Hi there, I'm trying to use MetadataExtractor on an input that is being streamed over the network. I've implemented a System.IO.Stream subclass that reads data from the network and buffers data that has already been read to allow seeking to work.

Unfortunately, MetadataExtractor seems to read in the entire file before processing any of the metadata. It looks like it might be this line that is the culprit:

https://github.com/drewnoakes/metadata-extractor-dotnet/blob/master/MetadataExtractor/Formats/Tiff/TiffReader.cs#L67

I note that there is already a comment there about this exact issue with a TODO on it. Is there some way to fix this without breaking anything? Alternatively, how about adding an option to allow for stream-based processing and just skip that check when it's set?

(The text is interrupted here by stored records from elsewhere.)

import Summits.Ventures.HodgeRepro2.T6PeriodInput7
import Summits.Ventures.HodgeRepro2.T6PeriodInput6Toy2
import Summits.Ventures.HodgeRepro2.T6N5RichToyData
import Summits.Ventures.HodgeRepro2.T6PeriodInputToy2Tau
import Summits.Ventures.HodgeRepro2.T6N41PlaceUnivD41

/-!
# T6PeriodInput7Toy2 — THE JOINT TOY v2 ON THE M2 v7 OBJECT: `periodInputN_of_published₇` fires on `toy2 D σ₀` with
EVERY one of its 170 binders a theorem on the toy (the §10.5(ii)(d) witness of v7)

Cell pub-hodge-repro2, Tier 6 (README §10), seat t6-p6 (the (γ) assembly lineage; the t6-lead's word STATUS
l. 11672 (c) / l. 11868 (3) / l. 11870 (3): file name and theorem name as ruled; the lead declares v7 superseding
v6 on its accept). Proof lane; count-neutral.

THE CARRIER is unchanged: `PeriodInput6Toy2.toy2 D σ₀ : NAut3 F (D.ndatum σ₀)` (T6PeriodInput6Toy2 p409931 — the
joint toy v2 on t6-p1's non-degenerate N1 instance `WitData F`: sides `N3ToyV.sideV (LGw K) f_A` / `f_B`
(t6-p3's `witN3`), `sA = sB = N43Toy.bergmanNSide`, `d5 = N5Toy.toyData`). THE THEOREM
`toy2_periodInputN_of_published₇ D σ₀` applies the lead's `periodInputN_of_published₇` (T6PeriodInput7 = v6 with
t6-p4's placement / τ′ drop-in and t6-p7's N5Rich drop-in merged; 170 binders) with v6's 131 arguments as in
T6PeriodInput6Toy2 (the four N1 displays, N2's explicit shape, t6-p3's N3 packages, the Bergman bundles, N4.1–N4.3,
`hR`, `hT`, `hc5`) and, for the 39 new slots:
* the PLACEMENT CHAIN per side (14 slots) — t6-p4's `N41PlaceUniv.d41Pl / d41In / d41Sp / d41LQ / d41Kd` on
  `toyD41` (= `bergmanNSide.d41` by rfl) with `d41_LR7 d41_Bump d41_Harris d41_Rogawski d41_Minguez d41_Bump451
  d41_Rao d41_dich d41_kappa'` (T6N41PlaceUnivD41: the seven displays, the dichotomy and the residual `hκ'` as
  theorems — Bump (5.22) / Mínguez / Bump 4.5.1 by construction, Harris / Rogawski / Rao by computation, LR §7 and
  the off-`S` clauses vacuous on `toyD41`, `S` = every place);
* the τ′ LAYER per side (5 slots) — `TdA / TdB := PeriodInputToy2Tau.tdB (LGw K) f_A / f_B`, the pure-tensor test
  datum on the joint sides over `bergmanNSide` (T6PeriodInputToy2Tau), with GQT Thm 11.4(ii)+(11.3) a theorem
  because `f_A ≠ 0` / `f_B ≠ 0` (t6-p3's `fA_ne_zero` / `fB_ne_zero`), GQT §11.6 on the unramified datum
  `(1, 1, 1)`, and t6-p5's GQT Prop. 11.6(i) instances `prop35_split` / `prop35_nonsplit` on `toyFinitePlaces`;
* the N5 RICH block (8 slots) — t6-p7's `N5RichToyData.toyRich` with the re-point equation
  `toyRich_toN5Data : toyRich.toN5Data = toyData` (so `hR5 := toyRich_toN5Data.symm` on `d5 = toyData`),
  `hL / hsol / hre` from `toyRich_joint`, and the (S–H) dictionary `dict := 1` on the toy's trivial letters
  `rA = rB = 1` (`hA / hB := (MonoidHom.one_apply _).symm`).
NO hypothesis anywhere: every statement of this file is a theorem of `D : WitData F` and `σ₀ : K →+* ℂ`. The
conclusion is NOT vacuous: `toy2_conclusion_holds` (T6PeriodInput6Toy2) gives `Hyp.PeriodN` at every choice.
§8(d): uses an L-value-free non-vanishing device: NO.
-/

namespace Summit.Ventures.HodgeRepro2.T6.PeriodInput7Toy2

open scoped InnerProductSpace
open N1Wit N1Wit.WitData N3WitInstance N3ToyV N3Toy N2ToyIso N2ToyIsoS N42Toy N42ToyNSide N43Toy N5Toy
open PeriodInput6Toy2 PeriodInputToy2Tau N41PlaceUniv N5RichToyData

variable {K : Type} [Field K] [NumberField K] [NumberField.IsCMField K] {F : FaceSetting K}
variable (D : WitData F) (σ₀ : K →+* ℂ)

/-! ## 1. The τ′ test data on the joint toy's sides -/

/-- The τ′ test datum on side A (`sideV (LGw K) f_A` over `bergmanNSide`). -/
noncomputable def TdA : TauDatum (toy2 D σ₀).d3.A (toy2 D σ₀).sA := tdB (WitData.LGw K) (fA D σ₀)

/-- The τ′ test datum on side B (`sideV (LGw K) f_B` over `bergmanNSide`). -/
noncomputable def TdB : TauDatum (toy2 D σ₀).d3.B (toy2 D σ₀).sB := tdB (WitData.LGw K) (fB D σ₀)

/-- GQT Thm 11.4(ii) + (11.3) on side A's test datum (`f_A ≠ 0`). -/
theorem TdA_rallis : Hyp.GQT2014_Thm11_4_ii_Rallis (TdA D σ₀) := tdB_rallis (fA_ne_zero D σ₀)

/-- GQT Thm 11.4(ii) + (11.3) on side B's test datum (`f_B ≠ 0`). -/
theorem TdB_rallis : Hyp.GQT2014_Thm11_4_ii_Rallis (TdB D σ₀) := tdB_rallis (fB_ne_zero D σ₀)

/-- GQT §11.6's unramified identity on side A's test datum. -/
theorem TdA_unramified : Hyp.GQT2014_Sec11_6_Unramified (TdA D σ₀) := tdB_unramified _

/-- GQT §11.6's unramified identity on side B's test datum. -/
theorem TdB_unramified : Hyp.GQT2014_Sec11_6_Unramified (TdB D σ₀) := tdB_unramified _

/-! ## 2. The M2 v7 theorem on the joint toy v2 -/

/-- THE M2 v7 OBJECT FIRES ON THE JOINT TOY v2 WITH EVERY BINDER A THEOREM ON THE TOY:
`periodInputN_of_published₇` applied to `toy2 D σ₀`, NO hypothesis. The conclusion is
`∃ c, AdmChoice c ∧ Hyp.PeriodN (shadow c)` on t6-p1's datum, where the period is non-zero at every choice
(`PeriodInput6Toy2.toy2_conclusion_holds`). -/
theorem toy2_periodInputN_of_published₇ :
    ∃ c, (D.ndatum σ₀).AdmChoice c ∧ Hyp.PeriodN ((D.ndatum σ₀).shadow c) := by
  obtain ⟨hR0, hR1, hR2, hs, hRbr, hO, hsimp, hPX, hPeqX, hPY, hPeqY, hσX, hσ⟩ :=
    witN3_N3iso_binders D σ₀
  exact periodInputN_of_published₇ (toy2 D σ₀) (toy2_hex D σ₀)
    (isCMFrame_frameOf F.deg6) (isLiuSignElement_e111Of (isCMFrame_frameOf F.deg6))
    (magSpec_uOf (isCMFrame_frameOf F.deg6)) rfl
    (witN2_admGenerating D σ₀) toyR hR0 hR1 hR2 hs (toyVW_AutStable _ _) hRbr hO hsimp hPX hPeqX
    hPY hPeqY hσX hσ
    (D.displays σ₀).1 (D.displays σ₀).2.1 (D.displays σ₀).2.2.1 (D.displays σ₀).2.2.2
    (fun _ : Unit => toyS) (fun _ => toyS_ganTakeda) (toyVW_HoweDualityBridge_A (fA D σ₀) (fB D σ₀))
    (toyV_KliftCont (fA D σ₀)) (toyV_Seam (fA D σ₀)) (toyV_Adjoint (fA D σ₀))
    (toyV_KliftLevel (fA D σ₀)) (toyV_ThetaTauType (fA D σ₀)) (toyV_CopiesEquivariant (fA D σ₀))
    (toyV_CopiesOrthogonal (fA D σ₀)) (toyV_CopiesIncl (fA D σ₀)) (toyV_CopiesTauType (fA D σ₀))
    (toyV_TauTypeDecomposes (fA D σ₀)) (toyV_LevelPartFinite (fA D σ₀))
    (toyV_LevelPartCont (fA D σ₀)) (toyV_KAverage (fA D σ₀)) (toyV_ThetaEquivariant (fA D σ₀))
    (toyV_SpanOfFixedVector (fA D σ₀)) (toyV_CrossCopyOrthogonal (fA D σ₀))
    (toyV_CopyIndependence (fA D σ₀)) (toyV_TensorsSpan (fA D σ₀))
    (fun _ : Unit => toyS) (fun _ => toyS_ganTakeda) (toyVW_HoweDualityBridge_B (fA D σ₀) (fB D σ₀))
    (toyV_KliftCont (fB D σ₀)) (toyV_Seam (fB D σ₀)) (toyV_Adjoint (fB D σ₀))
    (toyV_KliftLevel (fB D σ₀)) (toyV_ThetaTauType (fB D σ₀)) (toyV_CopiesEquivariant (fB D σ₀))
    (toyV_CopiesOrthogonal (fB D σ₀)) (toyV_CopiesIncl (fB D σ₀)) (toyV_CopiesTauType (fB D σ₀))
    (toyV_TauTypeDecomposes (fB D σ₀)) (toyV_LevelPartFinite (fB D σ₀))
    (toyV_LevelPartCont (fB D σ₀)) (toyV_KAverage (fB D σ₀)) (toyV_ThetaEquivariant (fB D σ₀))
    (toyV_SpanOfFixedVector (fB D σ₀)) (toyV_CrossCopyOrthogonal (fB D σ₀))
    (toyV_CopyIndependence (fB D σ₀)) (toyV_TensorsSpan (fB D σ₀))
    bergmanToy bergmanToy rfl rfl
    -- side A: N4.2, N4.3, the bridges, N4.1 (as v6, minus `hunr`)
    ⟨fun _ => ⟨toyPair_irreducible, toyPair_smooth⟩, fun _ => ⟨trivial_irreducible, trivial_smooth⟩⟩
    (fun _ => Nat.zero_lt_succ 1) (fun _ => Nat.le_succ 2) (fun _ => toyTower_firstLift)
    (fun _ => toyTypeII_minguez) (fun _ => toyTower_ganIchino)
    bergmanNSide_EL₁ bergmanNSide_A2f₂ bergmanNSide_EL₂ bergmanNSide_A2f₃ bergmanNSide_EL₃
    (bergmanNSide_conj11_5 _ 0) (bergmanNSide_conj11_5 _ 1) (bergmanNSide_conj11_5 _ 2)
    toyD41_GQT toyD41_LR toyD41_padic toyD41_eulerE₁ toyD41_eulerE₂ toyD41_thm31₁ toyD41_thm31₂
    toyD41_prop44₁ toyD41_prop44₂
    -- side A: the placement chain on `toyD41` (t6-p4's T6N41PlaceUnivD41), `hR`, the τ′ layer (t6-p6's seam)
    d41Pl d41In d41Sp d41LQ d41Kd d41_LR7 d41_Bump d41_Harris d41_Rogawski d41_Minguez d41_Bump451 d41_Rao
    d41_dich d41_kappa' (toy2_thm11_7_A D σ₀)
    (TdA D σ₀) (TdA_rallis D σ₀) (TdA_unramified D σ₀) prop35_split prop35_nonsplit
    -- side B: the same
    ⟨fun _ => ⟨toyPair_irreducible, toyPair_smooth⟩, fun _ => ⟨trivial_irreducible, trivial_smooth⟩⟩
    (fun _ => Nat.zero_lt_succ 1) (fun _ => Nat.le_succ 2) (fun _ => toyTower_firstLift)
    (fun _ => toyTypeII_minguez) (fun _ => toyTower_ganIchino)
    bergmanNSide_EL₁ bergmanNSide_A2f₂ bergmanNSide_EL₂ bergmanNSide_A2f₃ bergmanNSide_EL₃
    (bergmanNSide_conj11_5 _ 0) (bergmanNSide_conj11_5 _ 1) (bergmanNSide_conj11_5 _ 2)
    toyD41_GQT toyD41_LR toyD41_padic toyD41_eulerE₁ toyD41_eulerE₂ toyD41_thm31₁ toyD41_thm31₂
    toyD41_prop44₁ toyD41_prop44₂
    d41Pl d41In d41Sp d41LQ d41Kd d41_LR7 d41_Bump d41_Harris d41_Rogawski d41_Minguez d41_Bump451 d41_Rao
    d41_dich d41_kappa' (toy2_thm11_7_B D σ₀)
    (TdB D σ₀) (TdB_rallis D σ₀) (TdB_unramified D σ₀) prop35_split prop35_nonsplit
    -- N5 (t6-p7's RICH toy): Theorem 5.6, the rich datum + the re-point equation, the construction facts,
    -- the trivial dictionary on the toy's trivial letters, the local solutions, (b) at the real places, (c)
    toyData_thm5_6 toyRich toyRich_toN5Data.symm toyRich_joint.2.2.1 1
    (MonoidHom.one_apply _).symm (MonoidHom.one_apply _).symm toyRich_joint.2.2.2.2.1
    toyRich_joint.2.2.2.2.2.1 ⟨toySide_condC, toySide_condC⟩

end Summit.Ventures.HodgeRepro2.T6.PeriodInput7Toy2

drewnoakes commented 6 years ago

Hey James,

Thanks for the report and the research. You're right, reading the length is a problem. I think this is the cause of #111 too.

The line you highlight is only there to workaround rare and invalid images. It seems wrong to pay this cost for valid images.

However there are several usages of Length in TiffReader. All of these are used for validation, and they are hit quite often.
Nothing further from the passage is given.